* _Source records_:

import Summits.NavierStokesRegularity.NavierStokesRegularity.Theses.ExtremiserTransience
import Literature.Analysis.FluidPDE.VorticityCalculus
import HarnessLib

/-!
# Route `ExtremiserTransience` — LINE g5-α «plateau transfer», REPAIR of the critic prices P1/P2 (seat ns-idea-5 g5)

`--supports stmt-NavierStokesRegularity-27824` (the glue item `PlateauTransferOfSlice` of the split of `PlateauTransfer`, 27677,
into `PlateauSliceTransfer` (27822) and `PlateauSliceRigidity` (27823); route rev 19).

Content (pure logic, kernel-checked against the route file):
* `plateauTransferOfSlice : PlateauTransferOfSlice` — ex falso: the weak-class one-slice plateau object produced by
  `PlateauSliceTransfer` is excluded by `PlateauSliceRigidity`, so `PlateauTransfer`'s conclusion holds vacuously;
* `plateauAncientRigidity_of_slice : PlateauSliceRigidity → PlateauAncientRigidity` — the positive-measure-window rigidity item
  (27678) follows from the one-slice rigidity: pick one plateau time `t` of the window (the set has positive measure, hence is
  non-empty), note `t < 0` and that the plateau level `M` is positive because `curl (W t) ≢ 0` (a field with `‖W t ·‖ ≤ 0` is `0` and
  `curl 0 = 0`), and continuity of `uncurry W` on `(-∞,0) × ℝ³` is part of `IsKNSSBlowupLimit` (smoothness);
* `netpf_of_slice` — hence `LocalNearPlateauStability` (27676) with the two children gives the rung `NearExtremalTransiencePerFlow`
  (26567) by name (directly: the slice object is excluded).
So after this file the OPEN content of LINE g5-α is exactly {27676, 27822, 27823} (27677 and 27678 follow from them).
WHY THE SPLIT (critic P1, centre selection / tightness): `IsKNSSBlowupLimit`-type classes are intrinsic, so the blow-up zoom may follow the
plateau balls of `LocalNearPlateauStability`; what such a moving-centre zoom reaches is a slice object (one interior time, level = slice
sup, no `sup = 1` normalisation) — the class of `PlateauSliceTransfer`; and one slice already suffices for rigidity because a
positive-volume level set of the real-analytic slice forces constant speed on `ℝ³`, which the local energy budget
`∫_{B_ρ} ‖W t₀‖² ≲ ρ² / √(−t₀)` of Type-I-decaying Oseen-mild ancient fields forbids (docstrings of 27822/27823).
HONEST FRAMING: implications between OPEN statements about hypothetical Type-I singular flows; nothing about Navier–Stokes
regularity or blow-up is proved here, and no summit is proved by a line. [folklore]
-/

namespace Summit.NavierStokesRegularity.NavierStokesRegularity.Theses.ExtremiserTransience
set_option linter.dupNamespace false

open MeasureTheory

/-- The glue item `PlateauTransferOfSlice` (stmt-NavierStokesRegularity-27824): ex falso. -/
theorem plateauTransferOfSlice : PlateauTransferOfSlice := by
  intro h1 h2 hL C ν T hC hν hT0 u p hcl hLH hdec hrate hnoext hno
  exact (h2 (h1 hL C ν T hC hν hT0 u p hcl hLH hdec hrate hnoext hno)).elim

/-- `PlateauSliceRigidity` (27823) implies the window rigidity item `PlateauAncientRigidity` (27678). -/
theorem plateauAncientRigidity_of_slice (h2 : PlateauSliceRigidity) : PlateauAncientRigidity := by
  rintro ⟨W, K, a, b, ⟨hKNSS, hmild⟩, hdec, hab, hb, hvol⟩
  obtain ⟨t, ht⟩ := nonempty_of_measure_ne_zero (ne_of_gt hvol)
  obtain ⟨⟨hta, htb⟩, ⟨M, hM, hplat⟩, ⟨x₀, hx₀⟩⟩ := ht
  have ht0 : t < 0 := lt_of_lt_of_le htb hb
  have hMpos : 0 < M := by
    refine lt_of_not_ge fun hle => ?_
    have hW0 : W t = 0 := by
      funext y
      have h := (hM y).trans hle
      simpa using (norm_le_zero_iff.mp h)
    apply hx₀
    rw [hW0]
    exact Literature.Analysis.FluidPDE.curl_zero x₀
  exact h2 ⟨W, K, t, M, hKNSS.smooth.continuousOn, hmild, hdec, ht0, hMpos, hM, hplat⟩

/-- LINE g5-α after the repair: 27676 + 27822 + 27823 give the rung `NearExtremalTransiencePerFlow` (26567). -/
theorem netpf_of_slice (hL : LocalNearPlateauStability) (h1 : PlateauSliceTransfer)
    (h2 : PlateauSliceRigidity) : NearExtremalTransiencePerFlow := by
  intro C ν T hC hν hT0 u p hcl hLH hdec hrate hnoext
  by_contra hno
  exact h2 (h1 hL C ν T hC hν hT0 u p hcl hLH hdec hrate hnoext hno)

end Summit.NavierStokesRegularity.NavierStokesRegularity.Theses.ExtremiserTransience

* _Directions for this task_:
From the first line of the data above through the line containing "route rev 19).", repeat each line exactly, and add nothing.

* _Exercise solution_:
import Summits.NavierStokesRegularity.NavierStokesRegularity.Theses.ExtremiserTransience
import Literature.Analysis.FluidPDE.VorticityCalculus
import HarnessLib

/-!
# Route `ExtremiserTransience` — LINE g5-α «plateau transfer», REPAIR of the critic prices P1/P2 (seat ns-idea-5 g5)

`--supports stmt-NavierStokesRegularity-27824` (the glue item `PlateauTransferOfSlice` of the split of `PlateauTransfer`, 27677,
into `PlateauSliceTransfer` (27822) and `PlateauSliceRigidity` (27823); route rev 19).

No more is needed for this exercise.